Personally, I would happily put needles in my eyes if it meant that all this would all stop.

Junior Executive of SRL-Resources

Executive Member of SRL-Resources, the Family Law People on this site (Look for the Avatars). Be mindful what you post in public areas. 


in my opinion rice & asplund is an excuse to cut the quantity of litigants due to the fact that the courts are allready stretched and limited in funds, example

a father has contact every second weekend and half of school holidays, what makes him different to the other dads that he cannot apply to also have 50/50 contact  - when you hear rice & asplund consider the real factors, that the system needs reform!!

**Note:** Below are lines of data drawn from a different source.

import Summits.ValiantsHypothesis.ValiantsHypothesis.Theorems.ZeroOneTransfer.Negative.FalseWithoutVP

/-!
# Crux `DivisionGap.ZeroOneTransfer` (stmt-ValiantsHypothesis-5066), line `charged-uncharged` —
stub `monotoneMultiples_false_without_VP`: `VP_ℂ` is load-bearing for the child `MonotoneMultiples`

Support file for crux `stmt-ValiantsHypothesis-5066` (`Theses.DivisionGap.ZeroOneTransfer`, H2 of
route DivisionGap), line `charged-uncharged` (lead c8).  The crux splits as
`MonotoneMultiples ∧ CofactorCharging` (`Theorems/DivisionGapZeroOneTransferSplit.lean`).
This file is the boundary lemma for the child `MonotoneMultiples` (uncharged transfer: some
nonzero nonnegative multiple `f_n · h` has monotone complexity `≤ 2 ^ ((log₂ n + c) ^ c)`, the
cofactor `h` unpaid): with its `IsVPFamily` hypothesis deleted the statement is FALSE.

Witness (the degree blow-up of `Negative.zeroOneTransfer_false_without_VP`, which refutes the
charged version; its argument only ever uses the summand `L(f_n · h)`): `σ_n = Unit`,
`f_n = X ^ 2 ^ 2 ^ ((2n)^n + 1)` (coefficients `0/1`).  Given the alleged `c`, at `n = c` every
nonzero `h` has `deg (f_c · h) ≥ 2 ^ 2 ^ ((2c)^c + 1)` (`Negative.le_totalDegree_X_pow_mul`), while
`L(f_c · h) ≤ 2 ^ ((log₂ c + c)^c) ≤ 2 ^ ((2c)^c)` forces `deg ≤ 2 ^ 2 ^ ((2c)^c)`
(`Negative.totalDegree_le_two_pow_complexity`) — contradiction.  No definitions in this file.
-/

noncomputable section

-- Sub = Summit single-conjunct layout: the duplicated namespace component is mandated by the tree.
set_option linter.dupNamespace false

namespace Summit.ValiantsHypothesis.ValiantsHypothesis.Theorems.DivisionGapZeroOneTransfer

open Literature.Computability.AlgebraicComplexity
open Summit.ValiantsHypothesis.ValiantsHypothesis.Theorems.ZeroOneTransfer.Negative
open MvPolynomial
open scoped NNReal

/-- **`MonotoneMultiples` without `IsVPFamily` is false.**  Witness: `σ_n = Unit`,
`f_n = X ^ 2 ^ 2 ^ ((2n)^n + 1)` (coefficients `0/1`).  Given the alleged `c`, at `n = c` every
nonzero `h` has `deg (f_c h) ≥ 2 ^ 2 ^ ((2c)^c + 1)`, while `L(f_c h) ≤ 2 ^ ((log₂ c + c)^c) ≤
2 ^ ((2c)^c)` forces `deg ≤ 2 ^ 2 ^ ((2c)^c)` — contradiction.  So the `VP_ℂ` hypothesis of the
child `MonotoneMultiples` (its degree clause at least) is load-bearing, exactly as for the crux
(`Negative.zeroOneTransfer_false_without_VP`). [folklore] -/
theorem monotoneMultiples_false_without_VP :
    ¬ (∀ (σ : ℕ → Type) [∀ n, Fintype (σ n)] (f : ∀ n, MvPolynomial (σ n) NNReal),
        (∀ n m, MvPolynomial.coeff m (f n) = 0 ∨ MvPolynomial.coeff m (f n) = 1) →
        ∃ c : ℕ, ∀ n, ∃ h : MvPolynomial (σ n) NNReal, h ≠ 0 ∧
          Literature.Computability.AlgebraicComplexity.complexity (f n * h) ≤
            2 ^ ((Nat.log 2 n + c) ^ c)) := by
  intro H
  obtain ⟨c, hc⟩ := H (fun _ => Unit)
    (fun n => (X () : MvPolynomial Unit ℝ≥0) ^ 2 ^ 2 ^ ((2 * n) ^ n + 1))
    (by
      intro n m
      classical
      rw [X_pow_eq_monomial, coeff_monomial]
      split_ifs <;> simp)
  obtain ⟨h, hne, hL⟩ := hc c
  have hlog : Nat.log 2 c + c ≤ 2 * c := by
    have := Nat.log_le_self 2 c
    omega
  have hexp : (Nat.log 2 c + c) ^ c ≤ (2 * c) ^ c := Nat.pow_le_pow_left hlog c
  have hdeg := (le_totalDegree_X_pow_mul () (2 ^ 2 ^ ((2 * c) ^ c + 1)) hne).trans
    (totalDegree_le_two_pow_complexity _)
  have h1 : 2 ^ 2 ^ ((2 * c) ^ c + 1) ≤ 2 ^ 2 ^ ((2 * c) ^ c) := by
    calc 2 ^ 2 ^ ((2 * c) ^ c + 1) ≤ 2 ^ complexity _ := hdeg
      _ ≤ 2 ^ 2 ^ ((Nat.log 2 c + c) ^ c) := Nat.pow_le_pow_right two_pos hL
      _ ≤ 2 ^ 2 ^ ((2 * c) ^ c) :=
          Nat.pow_le_pow_right two_pos (Nat.pow_le_pow_right two_pos hexp)
  have h2 : 2 ^ ((2 * c) ^ c + 1) ≤ 2 ^ ((2 * c) ^ c) :=
    (Nat.pow_le_pow_iff_right (by norm_num)).mp h1
  have h3 : (2 * c) ^ c + 1 ≤ (2 * c) ^ c := (Nat.pow_le_pow_iff_right (by norm_num)).mp h2
  omega

end Summit.ValiantsHypothesis.ValiantsHypothesis.Theorems.DivisionGapZeroOneTransfer

end
import Summits.RiemannHypothesis.RiemannHypothesis.Theorems.Splittings.LiIncrEnvelopeWindow
import HarnessLib

/-!
# THE RE-PHASING KIT: alignment, no-drift for finite phase families, stride selection — PURE (SketchG15B §§A–C)

PRE-CUT (not filed; rides as a third (xi-o) file ONLY at the lead's discretion per referee g8's carve word 16:10:24Z):
cell rh-split, seat rh-split-li-bridge g15 (brief sha16 f79c5f09d8bcb036), card `run/shared/lean/pub/rh-split/cards/SPLIT-li-bridge.md`
§22.7; kernel source `HOME/rh-split-li-bridge/SketchG15B.lean` sha16 8a3bf5ccaf362c82 (170 l, 0 defs, 10 theorems, farm
rc 0 · 0 err · 0 warn · 0 sorry, std axioms; referee REPLAY PASS 16:10:24Z), §§A–C, decl text byte-verbatim; deltas = namespace
`RhSplit.LiBridgeG15B` ↦ `…Theorems.Splittings.LiRephasingKit`, this header, `set_option linter.dupNamespace false`, and ONE cosmetic
docstring word dropped («non-negative» in `sum_le_mul_sum_stride`, unused — referee note).  Zero definitions.

Content (the two mechanisms of the card's MODEL BARRIER THEOREM A, 22.2, as PURE lemmas): §A ALIGNMENT — `exists_sin_eq_neg_one_of_phase_drop`
(IVT: a continuous phase dropping by `2π` passes a point where `sin = −1`), `exists_realign` / `exists_realign_sq` (with the tree's
`LiLowZeroBudget.phase_sub_ge`: any ordinate `x ≥ 1` with `16πx ≤ n+½` moves up by `≤ 16πx²/(n+½)` to make `sin((n+½)θ(x')) = −1`);
§B NO DRIFT — `abs_sum_range_family_le`: `|Σ_{i<M} Σ_{a∈S} w_a · 4 sin(θ_a/2) sin((N+i+½)θ_a)| ≤ 4 Σ_{a∈S} w_a` for any finite family
with weights `≥ 0` and arbitrary phases; §C SELECTION — `sum_le_mul_sum_stride` (every `m`-th term of an antitone sequence carries `≥ 1/m`
of the mass), `exists_le_on_block`.

HONEST LABEL: SPLITTING SEARCH over kernel-typed RH-EQUIVALENCES; a splitting A ∧ B ⟹ RH is CONDITIONAL bookkeeping unless A and B are
both proved; nothing here bears on the truth of RH.  Every theorem below is PURE (real analysis / finite sums); none mentions `ζ` or RH.
-/

set_option linter.dupNamespace false

namespace Summit.RiemannHypothesis.RiemannHypothesis.Theorems.Splittings.LiRephasingKit


open Real Set Finset
open Summit.RiemannHypothesis.RiemannHypothesis.Theorems.LiTheory
open Summit.RiemannHypothesis.RiemannHypothesis.Theorems.Splittings

/-! ## §A Alignment -/

/-- IVT: a continuous phase that DROPS by at least `2π` across `[a, b]` takes a value where `sin = −1`. PURE. -/
theorem exists_sin_eq_neg_one_of_phase_drop {φ : ℝ → ℝ} {a b : ℝ} (hab : a ≤ b)
    (hφ : ContinuousOn φ (Icc a b)) (hdrop : φ b + 2 * π ≤ φ a) :
    ∃ t ∈ Icc a b, Real.sin (φ t) = -1 := by
  have hπ : 0 < 2 * π := by positivity
  set q : ℝ := (φ b - 3 * π / 2) / (2 * π) with hq
  set k : ℤ := ⌈q⌉ with hk
  set y : ℝ := 3 * π / 2 + (k : ℝ) * (2 * π) with hy
  have hk1 : q ≤ k := Int.le_ceil _
  have hk2 : (k : ℝ) < q + 1 := Int.ceil_lt_add_one _
  have hq1 : q * (2 * π) = φ b - 3 * π / 2 := by rw [hq]; field_simp
  have hy1 : φ b ≤ y := by
    have h := mul_le_mul_of_nonneg_right hk1 hπ.le
    rw [hq1] at h; rw [hy]; linarith
  have hy2 : y ≤ φ a := by
    have h := mul_lt_mul_of_pos_right hk2 hπ
    rw [add_mul, hq1, one_mul] at h; rw [hy]; linarith
  obtain ⟨t, ht, hφt⟩ := intermediate_value_Icc' hab hφ ⟨hy1, hy2⟩
  refine ⟨t, ht, ?_⟩
  rw [hφt, hy, Real.sin_add_int_mul_two_pi,
    show (3 : ℝ) * π / 2 = π / 2 + π by ring, Real.sin_add_pi, Real.sin_pi_div_two]

/-- **ALIGNMENT LEMMA for the Li phase.** If `1 ≤ x`, `0 < d` and `4π (x+d)² ≤ (n+½) d`, then some `x' ∈ [x, x+d]` has
`sin((n+½)·θ(x')) = −1` (`θ = liZeroAngle`): moving an ordinate by at most `d` realigns its increment term to minus its
full amplitude.  (Uses the tree's `LiLowZeroBudget.phase_sub_ge`; the card's two-sided version has `π(x²+¼)` in
place of `4π(x+d)²`.) PURE. -/
theorem exists_realign {x d : ℝ} (n : ℕ) (hx : 1 ≤ x) (hd : 0 < d)
    (hreach : 4 * π * (x + d) ^ 2 ≤ ((n : ℝ) + 1 / 2) * d) :
    ∃ x' ∈ Icc x (x + d), Real.sin (((n : ℝ) + 1 / 2) * liZeroAngle x') = -1 := by
  refine exists_sin_eq_neg_one_of_phase_drop (φ := fun t ↦ ((n : ℝ) + 1 / 2) * liZeroAngle t)
    (by linarith) ?_ ?_
  · intro t ht
    have ht0 : t ≠ 0 := by linarith [ht.1]
    exact (continuousWithinAt_const.mul
      (hasDerivAt_liZeroAngle ht0).continuousAt.continuousWithinAt)
  · have h1 := LiLowZeroBudget.phase_sub_ge hx (by linarith : x < x + d)
    have hxd : 0 < x + d := by linarith
    have h2 : 2 * π ≤ ((n : ℝ) + 1 / 2) * ((x + d - x) / (2 * (x + d) ^ 2)) := by
      rw [show x + d - x = d by ring, mul_div_assoc', le_div_iff₀ (by positivity)]
      nlinarith [hreach]
    have hn : (0 : ℝ) ≤ (n : ℝ) + 1 / 2 := by positivity
    have h3 := mul_le_mul_of_nonneg_left h1 hn
    show ((n : ℝ) + 1 / 2) * liZeroAngle (x + d) + 2 * π ≤ ((n : ℝ) + 1 / 2) * liZeroAngle x
    nlinarith [h2, h3]

/-- The reachability condition in the regime of the card: if `x + d ≤ 2x` and `16π x² ≤ (n+½) d` then
`4π(x+d)² ≤ (n+½)d`; e.g. `d = 16π x²/(n+½)`, which is `≤ x` as soon as `16π x ≤ n + ½`, and is at most a quarter of
the mean spacing `2π/log x` as soon as `32 x² log x ≤ n + ½` — the DECORRELATED zone `x ≲ √(n / log n)`. PURE. -/
theorem reach_of_sq (x d : ℝ) (n : ℕ) (hdx : x + d ≤ 2 * x) (hxd : 0 ≤ x + d)
    (h : 16 * π * x ^ 2 ≤ ((n : ℝ) + 1 / 2) * d) : 4 * π * (x + d) ^ 2 ≤ ((n : ℝ) + 1 / 2) * d := by
  have h1 : (x + d) ^ 2 ≤ (2 * x) ^ 2 := pow_le_pow_left₀ hxd hdx 2
  nlinarith [h1, Real.pi_pos]

/-- **ALIGNMENT IN THE DECORRELATED ZONE:** for `1 ≤ x` and `16π x ≤ n + ½` there is `x'` with
`x ≤ x' ≤ x + 16π x²/(n+½)` and `sin((n+½)θ(x')) = −1`. PURE. -/
theorem exists_realign_sq {x : ℝ} (n : ℕ) (hx : 1 ≤ x) (hn : 16 * π * x ≤ (n : ℝ) + 1 / 2) :
    ∃ x' : ℝ, x ≤ x' ∧ x' ≤ x + 16 * π * x ^ 2 / ((n : ℝ) + 1 / 2) ∧
      Real.sin (((n : ℝ) + 1 / 2) * liZeroAngle x') = -1 := by
  set d := 16 * π * x ^ 2 / ((n : ℝ) + 1 / 2) with hd
  have hn0 : (0 : ℝ) < (n : ℝ) + 1 / 2 := by positivity
  have hx0 : 0 < x := by linarith
  have hdpos : 0 < d := by positivity
  have hnd : ((n : ℝ) + 1 / 2) * d = 16 * π * x ^ 2 := by rw [hd]; field_simp
  have hdx : d ≤ x := by
    rw [hd, div_le_iff₀ hn0]
    nlinarith [hn, hx0, Real.pi_pos]
  have hreach : 4 * π * (x + d) ^ 2 ≤ ((n : ℝ) + 1 / 2) * d :=
    reach_of_sq x d n (by linarith) (by linarith) (le_of_eq hnd.symm)
  obtain ⟨x', hx', hs⟩ := exists_realign n hx hdpos hreach
  exact ⟨x', hx'.1, hx'.2, hs⟩

/-! ## §B No drift for an arbitrary finite phase family -/

/-- Product-to-sum: `4 sin(θ/2) sin((n+½)θ) = 2(cos nθ − cos (n+1)θ)`. PURE. -/
theorem four_sin_half_mul_sin (θ : ℝ) (n : ℕ) :
    4 * Real.sin (θ / 2) * Real.sin (((n : ℝ) + 1 / 2) * θ) =
      2 * (Real.cos (n * θ) - Real.cos (((n : ℝ) + 1) * θ)) := by
  rw [Real.cos_sub_cos]
  have e1 : ((n : ℝ) * θ + ((n : ℝ) + 1) * θ) / 2 = ((n : ℝ) + 1 / 2) * θ := by ring
  have e2 : ((n : ℝ) * θ - ((n : ℝ) + 1) * θ) / 2 = -(θ / 2) := by ring
  rw [e1, e2, Real.sin_neg]; ring

/-- Telescoping over a block of `M` consecutive indices: `Σ_{i<M} 4 sin(θ/2) sin((N+i+½)θ) = 2(cos Nθ − cos (N+M)θ)`. PURE. -/
theorem sum_range_phase_telescope (θ : ℝ) (N M : ℕ) :
    ∑ i ∈ range M, 4 * Real.sin (θ / 2) * Real.sin ((((N + i : ℕ) : ℝ) + 1 / 2) * θ) =
      2 * (Real.cos (N * θ) - Real.cos (((N + M : ℕ) : ℝ) * θ)) := by
  induction M with
  | zero => simp
  | succ M ih =>
    rw [sum_range_succ, ih, four_sin_half_mul_sin]
    push_cast; ring

/-- Hence every block sum of one phase term is bounded by `4`, uniformly in `N, M, θ`. PURE. -/
theorem abs_sum_range_phase_le (θ : ℝ) (N M : ℕ) :
    |∑ i ∈ range M, 4 * Real.sin (θ / 2) * Real.sin ((((N + i : ℕ) : ℝ) + 1 / 2) * θ)| ≤ 4 := by
  rw [sum_range_phase_telescope, abs_le]
  constructor <;> nlinarith [Real.neg_one_le_cos (N * θ), Real.cos_le_one (N * θ),
    Real.neg_one_le_cos (((N + M : ℕ) : ℝ) * θ), Real.cos_le_one (((N + M : ℕ) : ℝ) * θ)]

/-- **NO-DRIFT LAW for an arbitrary weighted finite family of phases** (`w ≥ 0`):
`|Σ_{i<M} Σ_{a∈S} w_a · 4 sin(θ_a/2) sin((N+i+½)θ_a)| ≤ 4 Σ_{a∈S} w_a`.  Block AVERAGES over `M` consecutive `n` are
`≤ 4 Σ w / M` whatever the phases are — realignment (§A) on a sparse set of `n` is invisible to averaging. PURE. -/
theorem abs_sum_range_family_le {α : Type*} (S : Finset α) (w θ : α → ℝ) (hw : ∀ a ∈ S, 0 ≤ w a) (N M : ℕ) :
    |∑ i ∈ range M, ∑ a ∈ S, w a * (4 * Real.sin (θ a / 2) * Real.sin ((((N + i : ℕ) : ℝ) + 1 / 2) * θ a))| ≤
      4 * ∑ a ∈ S, w a := by
  rw [sum_comm, mul_sum]
  refine (abs_sum_le_sum_abs _ _).trans (sum_le_sum fun a ha ↦ ?_)
  have e : ∑ i ∈ range M, w a * (4 * Real.sin (θ a / 2) * Real.sin ((((N + i : ℕ) : ℝ) + 1 / 2) * θ a)) =
      w a * ∑ i ∈ range M, 4 * Real.sin (θ a / 2) * Real.sin ((((N + i : ℕ) : ℝ) + 1 / 2) * θ a) :=
    (mul_sum _ _ _).symm
  rw [e, abs_mul, abs_of_nonneg (hw a ha)]
  calc w a * |∑ i ∈ range M, 4 * Real.sin (θ a / 2) * Real.sin ((((N + i : ℕ) : ℝ) + 1 / 2) * θ a)|
      ≤ w a * 4 := mul_le_mul_of_nonneg_left (abs_sum_range_phase_le _ _ _) (hw a ha)
    _ = 4 * w a := mul_comm _ _

/-! ## §C Selection -/

/-- **GAIN step:** the every-`m`-th subsequence of an antitone sequence carries at least `1/m` of the
mass of the first `m·K` terms: `Σ_{j < mK} u j ≤ m · Σ_{i<K} u (m i)`. PURE. -/
theorem sum_le_mul_sum_stride {u : ℕ → ℝ} (hu : Antitone u) (m K : ℕ) :
    ∑ j ∈ range (m * K), u j ≤ m * ∑ i ∈ range K, u (m * i) := by
  induction K with
  | zero => simp
  | succ K ih =>
    rw [Nat.mul_succ, sum_range_add, sum_range_succ, mul_add]
    gcongr
    calc ∑ x ∈ range m, u (m * K + x) ≤ ∑ _x ∈ range m, u (m * K) :=
          sum_le_sum fun x _ ↦ hu (Nat.le_add_right _ _)
      _ = m * u (m * K) := by rw [sum_const, card_range, nsmul_eq_mul]

/-- **AVERAGING step:** on a nonempty block some index does at most the average — if `Σ_{n∈B} f n ≤ Σ_{n∈B} g n`
then `f n ≤ g n` for some `n ∈ B` (`Finset.exists_le_of_sum_le`). PURE. -/
theorem exists_le_on_block {B : Finset ℕ} (hB : B.Nonempty) {f g : ℕ → ℝ}
    (h : ∑ n ∈ B, f n ≤ ∑ n ∈ B, g n) : ∃ n ∈ B, f n ≤ g n :=
  Finset.exists_le_of_sum_le hB h

end Summit.RiemannHypothesis.RiemannHypothesis.Theorems.Splittings.LiRephasingKit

Rice and Asplund is a very old precedent originally used to prevent continuous litigation - the reason that it has been more 'invoked' since changes to the ACT are; as you point out to prevent an avalanche of litigation.

Even without the R & A 'brake' Court delay times have blown out in all registries since the Amended Act was introduced.

The SPCA and SRL-R have been working on an R&A submission for the AG. He will be receiving it at a meeting he has with them.

How frequently do you think people should be allowed to return to Court?

Executive Member of SRL-Resources, the Family Law People on this site (look for the Avatars) Be mindful what you post in public areas. 
My last appearance in court was a Rice & Asplund issue so this issue is close to home.

I agree with you my sentiments exactly. My lawyer made decisions for me that took me a while to recognise were wrong! He basically set me up.

I would think that one should be given three goes at it, to fine tune the orders before R & A is mentioned.

That I believe would be fair. Note the 50/50 rule.

Three go's? -so who is going to pay for tripling the Courts capacity?

Whats the 50/50 rule?

Executive Member of SRL-Resources, the Family Law People on this site (look for the Avatars) Be mindful what you post in public areas. 
I think there should be a threshold, but there should be a simple, consistent checklist where the FRCs or registrars could be gate keepers and say "go away" to those who are being frivolous.

For those who are being frivolous through ignorance, a checklist would discourage them as they would self-select out.

Junior Executive of SRL-Resources

Executive Member of SRL-Resources, the Family Law People on this site (Look for the Avatars). Be mindful what you post in public areas. 
And that is what the submission to the AG is all about - defining the 'undefinable' - except that it has been defined in many judgements.